Sheng Li, Fei Chen, Lujun Shen, Qi Zeng, Peihong Wu

Abstract

To study the safety, feasibility and skin effects of irreversible electroporation (IRE) for breast tissue and breast cancer in animal models. Eight pigs were used in this study. IRE was performed on the left breasts of the pigs with different skin-electrode distances, and the right breasts were used as controls. The electrodes were placed 1-8 mm away from the skin, with an electrode spacing of 1.5-2 cm. Imaging and pathological examinations were performed at specific time points for follow-up evaluation. Vital signs, skin damage, breast tissue changes and ablation efficacy were also closely observed. Eight rabbit models with or without VX2 breast tumor implantations were used to further assess the damage caused by and the repair of thin skin after IRE treatment for breast cancer. Contrast-enhanced ultrasound and elastosonography were used to investigate ablation efficacy and safety.
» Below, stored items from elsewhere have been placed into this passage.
import Literature.Geometry.Kaehler.ComplexTorusAnalyticClassesHodgePP
import Literature.Geometry.Kaehler.ComplexTorusAnalyticClassesProducts
import Literature.Geometry.Kaehler.ComplexTorusAnalyticClassesLowDimension
import Literature.Geometry.Kaehler.ComplexTorusHodgeClassesProductHodgeGroupComplexPoints
import Literature.Geometry.Kaehler.ComplexTorusHodgeGroupSymplecticGramLieSimple
import Literature.Geometry.Kaehler.ComplexTorusHodgeGroupProductHodgeGeneralFactor
import HarnessLib

/-!
# The Hodge `(p,p)`-conjecture in cycle form is stable under products with independent Hodge groups:
# `A•(X₁) = B•(X₁)`, `A•(X₂) = B•(X₂)`, `Hg(X₁ × X₂) = Hg(X₁) × Hg(X₂)` ⟹ `A•(X₁ × X₂) = B•(X₁ × X₂)`

Layer `Literature/Geometry/Kaehler`, namespace `Literature.Geometry.Kaehler.ComplexTorus`; lane
`lit-hodgefound`, seat p07 (generation 35, file 6), programme «consequences of `D•(X) ⊆ A•(X)` and the
functoriality of `A•(X)`». The tree knows (Moonen–Zarhin (3.1), Imai):
`Hg(X₁ × X₂) = Hg(X₁) × Hg(X₂)` (read on real points, on complex points, or as finite index) forces
`B^p(X₁ × X₂) = Σ_{a+b=p} B^a(X₁) ⊗ B^b(X₂)` — no exceptional Hodge classes on the product
(`hodgeClasses_prod_eq_span_cross_of_prod_le_hodgeGroup`), and it transfers `D = B` to the product. Here the
same transfer is made for the ANALYTIC classes `Aᵖ` (the `ℚ`-span of the fundamental classes of the closed
analytic subsets of codimension `p`, `ComplexTorusAnalyticClasses.lean`): cross products of analytic classes are
analytic (`coe_crossProduct_comp_mem_analyticClasses`, `[Z₁] × [Z₂] = [Z₁ × Z₂]`), so when every Hodge class of
each factor is analytic, every Hodge class of `X₁ × X₂` is analytic. This is the standard reduction of the
Hodge conjecture for a product to its factors in the absence of exceptional classes (e.g. Gordon's survey,
Thm. 7.5–7.6; Moonen–Zarhin §3), now with `A` in place of `D` — strictly more: `D ⊆ A` on abelian varieties
(`IsAbelianVariety.divisorClasses_le_analyticClasses`) and `D ≠ A` already for self-products of CM elliptic
curves.

* §1 **The transfer** for the Euclidean product torus `prodPeriodL2 Φ₁ Φ₂` of two complex tori (any pair):
  `analyticClasses_prod_eq_hodgeClasses_of_prod_le_hodgeGroup` (hypothesis on real points,
  `Hg(X₁)(ℝ) × Hg(X₂)(ℝ) ⊆ Hg(X₁ × X₂)(ℝ)`), `…_of_hodgeGroup_prod_eq`, `…_of_hodgeGroupC_prod_eq` (complex
  points), `…_of_relIndex_ne_zero` (Imai's finite index).
* §2 **Two unconditional families** (the Hodge-group input from the tree): a Hodge-general polarised abelian
  variety `X₁` (`Hg(X₁) = Sp`, where `A• = B• = ℚ[θ]`, `ComplexTorusAnalyticClassesHodgePP`) times a torus `X₂`
  satisfying `A•(X₂) = B•(X₂)` whose Hodge group is solvable (Gordon's lemma,
  `IsRiemannForm.analyticClasses_prod_eq_hodgeClasses_of_hodgeGroup_eq_spGroup_of_isSolvable`) or of dimension
  `< g₁(2g₁+1)` (`…_of_zdim_lt`); in particular `X₁ × T` for every one-dimensional torus `T` when `g₁ ≥ 2`
  (`…_prod_eq_hodgeClasses_of_hodgeGroup_eq_spGroup_of_finrank_eq_one`).

Theorems only; no definitions, no named facts.

## References

* [MoonenZarhin1999LowDim] B. Moonen, Yu. Zarhin, *Hodge classes on abelian varieties of low dimension*,
  Math. Ann. 315 (1999) 711–733, §3 (3.1).
* [Imai1976HodgeGroups] H. Imai, *On the Hodge groups of some abelian varieties*, Kodai Math. Sem. Rep. 27
  (1976) 367–372, §2.
* [Gordon1999HodgeAVSurvey] B. B. Gordon, *A survey of the Hodge conjecture for abelian varieties*, Appendix B
  in J. D. Lewis, *A Survey of the Hodge Conjecture*, 2nd ed. (1999), Thm. 7.5 and Thm. 7.6.2.
* [Lange2023AbelianVarietiesComplex] H. Lange, *Abelian Varieties over the Complex Numbers*, Springer 2023,
  §7.3.1 (pp. 335–337).
* [Fulton1998] W. Fulton, *Intersection Theory*, 2nd ed., Springer 1998, §1.10 Prop. 1.10.
-/

noncomputable section

open scoped Manifold Matrix
open Set Function Module WithLp

universe u

namespace Literature.Geometry.Kaehler

namespace ComplexTorus

/-! ### §1 The transfer `A = B` from the factors to the product -/

section Transfer

variable {ι₁ ι₂ : Type*} [Fintype ι₁] [Fintype ι₂] [DecidableEq ι₁] [DecidableEq ι₂]
  {E₁ : Type u} [NormedAddCommGroup E₁] [InnerProductSpace ℂ E₁] [FiniteDimensional ℂ E₁]
  [MeasurableSpace E₁] [BorelSpace E₁]
  {E₂ : Type u} [NormedAddCommGroup E₂] [InnerProductSpace ℂ E₂] [FiniteDimensional ℂ E₂]
  [MeasurableSpace E₂] [BorelSpace E₂]
  (Φ₁ : (ι₁ → ℝ) ≃L[ℝ] E₁) (Φ₂ : (ι₂ → ℝ) ≃L[ℝ] E₂) {n₁ n₂ : ℕ} (e₁ : Fin n₁ ≃ ι₁) (e₂ : Fin n₂ ≃ ι₂)

/-- **`A•(X₁) = B•(X₁)`, `A•(X₂) = B•(X₂)` and `Hg(X₁)(ℝ) × Hg(X₂)(ℝ) ⊆ Hg(X₁ × X₂)(ℝ)` ⟹
`A•(X₁ × X₂) = B•(X₁ × X₂)`** (Euclidean product torus; every pair of complex tori). Under the Hodge-group
hypothesis the Hodge classes of `X₁ × X₂` are spanned by the cross products `pr₁^*γ ∧ pr₂^*δ` of Hodge classes
of the factors (no exceptional classes, `hodgeClasses_prod_eq_span_cross_of_prod_le_hodgeGroup`); these are
analytic by hypothesis, and cross products of analytic classes are analytic
(`coe_crossProduct_comp_mem_analyticClasses`). [cite: MoonenZarhin1999LowDim, §3 (3.1)]
[cite: Gordon1999HodgeAVSurvey, Thm. 7.5] [cite: Fulton1998, §1.10 Prop. 1.10] -/
theorem analyticClasses_prod_eq_hodgeClasses_of_prod_le_hodgeGroup
    (hHg : ((hodgeGroup Φ₁).prod (hodgeGroup Φ₂)).map (blockDiag ι₁ ι₂) ≤ hodgeGroup (prodPeriod Φ₁ Φ₂))
    (h₁ : ∀ a, analyticClasses Φ₁ e₁ a = hodgeClasses Φ₁ a)
    (h₂ : ∀ b, analyticClasses Φ₂ e₂ b = hodgeClasses Φ₂ b) (p : ℕ) :
    analyticClasses (prodPeriodL2 Φ₁ Φ₂) (sumEnum e₁ e₂) p = hodgeClasses (prodPeriodL2 Φ₁ Φ₂) p := by
  refine le_antisymm (analyticClasses_le_hodgeClasses _ _ p) fun β hβ ↦ ?_
  set P := (WithLp.prodContinuousLinearEquiv 2 ℝ E₁ E₂ : WithLp 2 (E₁ × E₂) →L[ℝ] E₁ × E₂) with hP
  -- `β` read on the sup-normed product torus is a Hodge class there, hence a sum of cross products
  have hβ' : β.compContinuousLinearMap (realRep (prodPeriod Φ₁ Φ₂) (prodPeriodL2 Φ₁ Φ₂) 1) ∈
      hodgeClasses (prodPeriod Φ₁ Φ₂) p :=
    comp_realRep_mem_hodgeClassesIn (prodPeriod Φ₁ Φ₂) (prodPeriodL2 Φ₁ Φ₂) 1
      ((isIsogeny_one_prodPeriod_prodPeriodL2 Φ₁ Φ₂).realRep_smul (prodPeriod Φ₁ Φ₂) (prodPeriodL2 Φ₁ Φ₂)) hβ
  rw [hodgeClasses_prod_eq_span_cross_of_prod_le_hodgeGroup Φ₁ Φ₂ hHg p] at hβ'
  -- `β = (β ∘ P⁻¹) ∘ P`
  have hback : (β.compContinuousLinearMap (realRep (prodPeriod Φ₁ Φ₂) (prodPeriodL2 Φ₁ Φ₂) 1)).compContinuousLinearMap
      P = β := by
    rw [realRep_one_prodPeriod_prodPeriodL2]
    ext v
    simp only [ContinuousAlternatingMap.compContinuousLinearMap_apply, Function.comp_def, hP,
      ContinuousLinearEquiv.coe_coe, ContinuousLinearEquiv.symm_apply_apply]
  rw [← hback]
  -- `(· ∘ P)` carries the span of the cross products into `Aᵖ(X₁ × X₂)`
  let L : ((E₁ × E₂) [⋀^Fin (2 * p)]→L[ℝ] ℂ) →ₗ[ℚ] (WithLp 2 (E₁ × E₂) [⋀^Fin (2 * p)]→L[ℝ] ℂ) :=
    { toFun := fun γ ↦ γ.compContinuousLinearMap P
      map_add' := fun γ δ ↦ by ext v; rfl
      map_smul' := fun c γ ↦ by ext v; rfl }
  have hle : Submodule.span ℚ
      {x | ∃ (a b : ℕ) (h : 2 * a + 2 * b = 2 * p) (γ : E₁ [⋀^Fin (2 * a)]→L[ℝ] ℂ) (δ : E₂ [⋀^Fin (2 * b)]→L[ℝ] ℂ),
        γ ∈ hodgeClasses Φ₁ a ∧ δ ∈ hodgeClasses Φ₂ b ∧
          x = ((γ.compContinuousLinearMap (ContinuousLinearMap.fst ℝ E₁ E₂)).wedge
            (δ.compContinuousLinearMap (ContinuousLinearMap.snd ℝ E₁ E₂))).domDomCongr (finCongr h)} ≤
      (analyticClasses (prodPeriodL2 Φ₁ Φ₂) (sumEnum e₁ e₂) p).comap L := by
    refine Submodule.span_le.2 ?_
    rintro _ ⟨a, b, h, γ, δ, hγ, hδ, rfl⟩
    obtain rfl : p = a + b := by omega
    rw [← h₁ a] at hγ
    rw [← h₂ b] at hδ
    have hx := coe_crossProduct_comp_mem_analyticClasses Φ₁ Φ₂ e₁ e₂ h
      (α := ⟨γ, analyticClasses_le_rationalForms Φ₁ e₁ a hγ⟩)
      (β := ⟨δ, analyticClasses_le_rationalForms Φ₂ e₂ b hδ⟩) hγ hδ
    rw [coe_crossProduct] at hx
    exact hx
  exact hle hβ'

/-- The transfer under real equality `Hg(X₁ × X₂)(ℝ) = Hg(X₁)(ℝ) × Hg(X₂)(ℝ)`.
[cite: MoonenZarhin1999LowDim, §3 (3.1)] [cite: Gordon1999HodgeAVSurvey, Thm. 7.5] -/
theorem analyticClasses_prod_eq_hodgeClasses_of_hodgeGroup_prod_eq
    (hHg : hodgeGroup (prodPeriod Φ₁ Φ₂) = ((hodgeGroup Φ₁).prod (hodgeGroup Φ₂)).map (blockDiag ι₁ ι₂))
    (h₁ : ∀ a, analyticClasses Φ₁ e₁ a = hodgeClasses Φ₁ a)
    (h₂ : ∀ b, analyticClasses Φ₂ e₂ b = hodgeClasses Φ₂ b) (p : ℕ) :
    analyticClasses (prodPeriodL2 Φ₁ Φ₂) (sumEnum e₁ e₂) p = hodgeClasses (prodPeriodL2 Φ₁ Φ₂) p :=
  analyticClasses_prod_eq_hodgeClasses_of_prod_le_hodgeGroup Φ₁ Φ₂ e₁ e₂ hHg.ge h₁ h₂ p

/-- **The transfer under `Hg(X₁ × X₂)(ℂ) = Hg(X₁)(ℂ) × Hg(X₂)(ℂ)`** (complex points; every pair of tori).
[cite: MoonenZarhin1999LowDim, §3 (3.1)] [cite: Imai1976HodgeGroups, §2] -/
theorem analyticClasses_prod_eq_hodgeClasses_of_hodgeGroupC_prod_eq
    (hHg : hodgeGroupC (prodPeriod Φ₁ Φ₂) = blockDiagProd (hodgeGroupC Φ₁) (hodgeGroupC Φ₂))
    (h₁ : ∀ a, analyticClasses Φ₁ e₁ a = hodgeClasses Φ₁ a)
    (h₂ : ∀ b, analyticClasses Φ₂ e₂ b = hodgeClasses Φ₂ b) (p : ℕ) :
    analyticClasses (prodPeriodL2 Φ₁ Φ₂) (sumEnum e₁ e₂) p = hodgeClasses (prodPeriodL2 Φ₁ Φ₂) p :=
  analyticClasses_prod_eq_hodgeClasses_of_prod_le_hodgeGroup Φ₁ Φ₂ e₁ e₂
    (prod_le_hodgeGroup_of_hodgeGroupC_prod_eq hHg) h₁ h₂ p

/-- **Imai's shape: finite index of `Hg(X₁ × X₂)(ℂ)` in `Hg(X₁)(ℂ) × Hg(X₂)(ℂ)` and `A = B` on both factors give
`A = B` on `X₁ × X₂`.** [cite: Imai1976HodgeGroups, §2 (Theorem)] [cite: MoonenZarhin1999LowDim, §3 (3.1)] -/
theorem analyticClasses_prod_eq_hodgeClasses_of_relIndex_ne_zero
    (hHg : (hodgeGroupC (prodPeriod Φ₁ Φ₂)).relIndex (blockDiagProd (hodgeGroupC Φ₁) (hodgeGroupC Φ₂)) ≠ 0)
    (h₁ : ∀ a, analyticClasses Φ₁ e₁ a = hodgeClasses Φ₁ a)
    (h₂ : ∀ b, analyticClasses Φ₂ e₂ b = hodgeClasses Φ₂ b) (p : ℕ) :
    analyticClasses (prodPeriodL2 Φ₁ Φ₂) (sumEnum e₁ e₂) p = hodgeClasses (prodPeriodL2 Φ₁ Φ₂) p :=
  analyticClasses_prod_eq_hodgeClasses_of_prod_le_hodgeGroup Φ₁ Φ₂ e₁ e₂
    (prod_le_hodgeGroup_of_relIndex_ne_zero hHg) h₁ h₂ p

end Transfer

/-! ### §2 Hodge-general `X₁` times a factor with small or solvable Hodge group -/

section HodgeGeneral

variable {ι₁ ι₂ : Type*} [Fintype ι₁] [Fintype ι₂] [DecidableEq ι₁] [DecidableEq ι₂] [Nonempty ι₁]
  {E₁ : Type u} [NormedAddCommGroup E₁] [InnerProductSpace ℂ E₁] [FiniteDimensional ℂ E₁]
  [MeasurableSpace E₁] [BorelSpace E₁]
  {E₂ : Type u} [NormedAddCommGroup E₂] [InnerProductSpace ℂ E₂] [FiniteDimensional ℂ E₂]
  [MeasurableSpace E₂] [BorelSpace E₂]
  (Φ₁ : (ι₁ → ℝ) ≃L[ℝ] E₁) (Φ₂ : (ι₂ → ℝ) ≃L[ℝ] E₂) {n₁ n₂ : ℕ} (e₁ : Fin n₁ ≃ ι₁) (e₂ : Fin n₂ ≃ ι₂)
  {η₁ : E₁ [⋀^Fin 2]→L[ℝ] ℝ}

/-- **Gordon's lemma route: a Hodge-general polarised abelian variety `X₁` (`Hg(X₁) = Sp(V₁, E₁)`) times a
complex torus `X₂` with solvable Hodge group and `A•(X₂) = B•(X₂)` satisfies `A•(X₁ × X₂) = B•(X₁ × X₂)`** —
`Hg(X₁ × X₂)` splits (`IsRiemannForm.hodgeGroupC_prod_eq_blockDiagProd_of_isSolvable`) and `A•(X₁) = B•(X₁) =
ℚ[θ]` (Mattuck, `IsRiemannForm.analyticClasses_eq_hodgeClasses_of_hodgeGroup_eq_spGroup`).
[cite: Gordon1999HodgeAVSurvey, Thm. 7.5 and Thm. 7.6.2] [cite: MoonenZarhin1999LowDim, §3 Theorem (2)]
[cite: Lange2023AbelianVarietiesComplex, §7.3.1 Thm. 7.3.1 and Prop. 7.3.2] -/
theorem IsRiemannForm.analyticClasses_prod_eq_hodgeClasses_of_hodgeGroup_eq_spGroup_of_isSolvable
    (hη₁ : IsRiemannForm Φ₁ η₁) (hHg₁ : hodgeGroup Φ₁ = spGroup Φ₁ η₁) (hsolv : IsSolvable ↥(hodgeGroupC Φ₂))
    (h₂ : ∀ b, analyticClasses Φ₂ e₂ b = hodgeClasses Φ₂ b) (p : ℕ) :
    analyticClasses (prodPeriodL2 Φ₁ Φ₂) (sumEnum e₁ e₂) p = hodgeClasses (prodPeriodL2 Φ₁ Φ₂) p :=
  analyticClasses_prod_eq_hodgeClasses_of_hodgeGroupC_prod_eq Φ₁ Φ₂ e₁ e₂
    (hη₁.hodgeGroupC_prod_eq_blockDiagProd_of_isSolvable Φ₂ hHg₁ hsolv)
    (hη₁.analyticClasses_eq_hodgeClasses_of_hodgeGroup_eq_spGroup Φ₁ e₁ hHg₁) h₂ p

/-- **Dimension route: a Hodge-general polarised `X₁` times a torus `X₂` with `dim Hg(X₂) < g₁(2g₁ + 1)` and
`A•(X₂) = B•(X₂)` satisfies `A•(X₁ × X₂) = B•(X₁ × X₂)`.**
[cite: Gordon1999HodgeAVSurvey, Thm. 7.5] [cite: MoonenZarhin1999LowDim, §3 (3.1)]
[cite: Lange2023AbelianVarietiesComplex, §7.3.1 Thm. 7.3.1] -/
theorem IsRiemannForm.analyticClasses_prod_eq_hodgeClasses_of_hodgeGroup_eq_spGroup_of_zdim_lt
    (hη₁ : IsRiemannForm Φ₁ η₁) (hHg₁ : hodgeGroup Φ₁ = spGroup Φ₁ η₁)
    (hlt : (isZConnected_map_toGL_hodgeGroupC Φ₂).zdim < finrank ℂ E₁ * (2 * finrank ℂ E₁ + 1))
    (h₂ : ∀ b, analyticClasses Φ₂ e₂ b = hodgeClasses Φ₂ b) (p : ℕ) :
    analyticClasses (prodPeriodL2 Φ₁ Φ₂) (sumEnum e₁ e₂) p = hodgeClasses (prodPeriodL2 Φ₁ Φ₂) p :=
  analyticClasses_prod_eq_hodgeClasses_of_hodgeGroupC_prod_eq Φ₁ Φ₂ e₁ e₂
    (hη₁.hodgeGroupC_prod_eq_blockDiagProd_of_zdim_lt Φ₂ hHg₁ hlt)
    (hη₁.analyticClasses_eq_hodgeClasses_of_hodgeGroup_eq_spGroup Φ₁ e₁ hHg₁) h₂ p

/-- **A Hodge-general polarised abelian variety of dimension `g₁ ≥ 2` times ANY one-dimensional complex torus `T`
satisfies `A•(X₁ × T) = B•(X₁ × T)`**: `dim Hg(T) ≤ 3 < g₁(2g₁ + 1)` (dimension route) and `A•(T) = B•(T)`
(`analyticClasses_eq_hodgeClasses_of_finrank_le_one`). (For `g₁ = 1` the product is an abelian surface,
`analyticClasses_prodPeriodL2_eq_hodgeClasses_of_finrank_eq_one`.) [cite: MoonenZarhin1999LowDim, §3 (3.1)]
[cite: Imai1976HodgeGroups, §2] [cite: Lange2023AbelianVarietiesComplex, §7.3.1 Thm. 7.3.1] -/
theorem IsRiemannForm.analyticClasses_prod_eq_hodgeClasses_of_hodgeGroup_eq_spGroup_of_finrank_eq_one
    (hη₁ : IsRiemannForm Φ₁ η₁) (hHg₁ : hodgeGroup Φ₁ = spGroup Φ₁ η₁) (hg₁ : 2 ≤ finrank ℂ E₁)
    (hg₂ : finrank ℂ E₂ = 1) (p : ℕ) :
    analyticClasses (prodPeriodL2 Φ₁ Φ₂) (sumEnum e₁ e₂) p = hodgeClasses (prodPeriodL2 Φ₁ Φ₂) p := by
  have hn₂ : Fintype.card ι₂ = n₂ := by rw [← Fintype.card_congr e₂, Fintype.card_fin]
  have h2 := finrank_complex_mul_two Φ₂ e₂
  have hcard : Fintype.card ι₂ = 2 := by omega
  refine hη₁.analyticClasses_prod_eq_hodgeClasses_of_hodgeGroup_eq_spGroup_of_zdim_lt Φ₁ Φ₂ e₁ e₂ hHg₁ ?_
    (analyticClasses_eq_hodgeClasses_of_finrank_le_one Φ₂ e₂ hg₂.le) p
  calc (isZConnected_map_toGL_hodgeGroupC Φ₂).zdim ≤ Fintype.card ι₂ ^ 2 - 1 := zdim_map_toGL_hodgeGroupC_le Φ₂
    _ = 3 := by rw [hcard]; norm_num
    _ < finrank ℂ E₁ * (2 * finrank ℂ E₁ + 1) := by nlinarith

end HodgeGeneral

end ComplexTorus

end Literature.Geometry.Kaehler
During IRE, the color of the pig breast skin reversibly changed. When the skin-electrode distance was 3 mm, the breast skin clearly changed, becoming white in the center and purple in the surrounding region during IRE. One small purulent skin lesion was detected several days after IRE. When the skin-electrode distance was 5-8 mm, the breast skin became red during IRE. However, the skin architecture was normal when evaluated using gross pathology and hematoxylin-eosin staining. When the skin-electrode distance was 1 mm, skin atrophy and yellow glabrescence occurred in the rabbit breasts after IRE. When the skin-electrode distance was ≥5 mm, there was no skin damage in the rabbit model regardless of breast cancer implantation. After IRE, complete ablation of the targeted breast tissue or cancer was confirmed, and apoptosis was detected in the target tissue and outermost epidermal layer. In the ablated breasts of the surviving animals, complete mammary regeneration with normal skin and hair was observed. Furthermore, no massive fibrosis or mass formation were detected on ultrasound or through hematoxylin-eosin staining. After IRE, the skin architecture was well preserved when the skin-electrode distance was ≥5 mm. Moreover, breast regeneration occurred without mass formation or obvious fibrosis.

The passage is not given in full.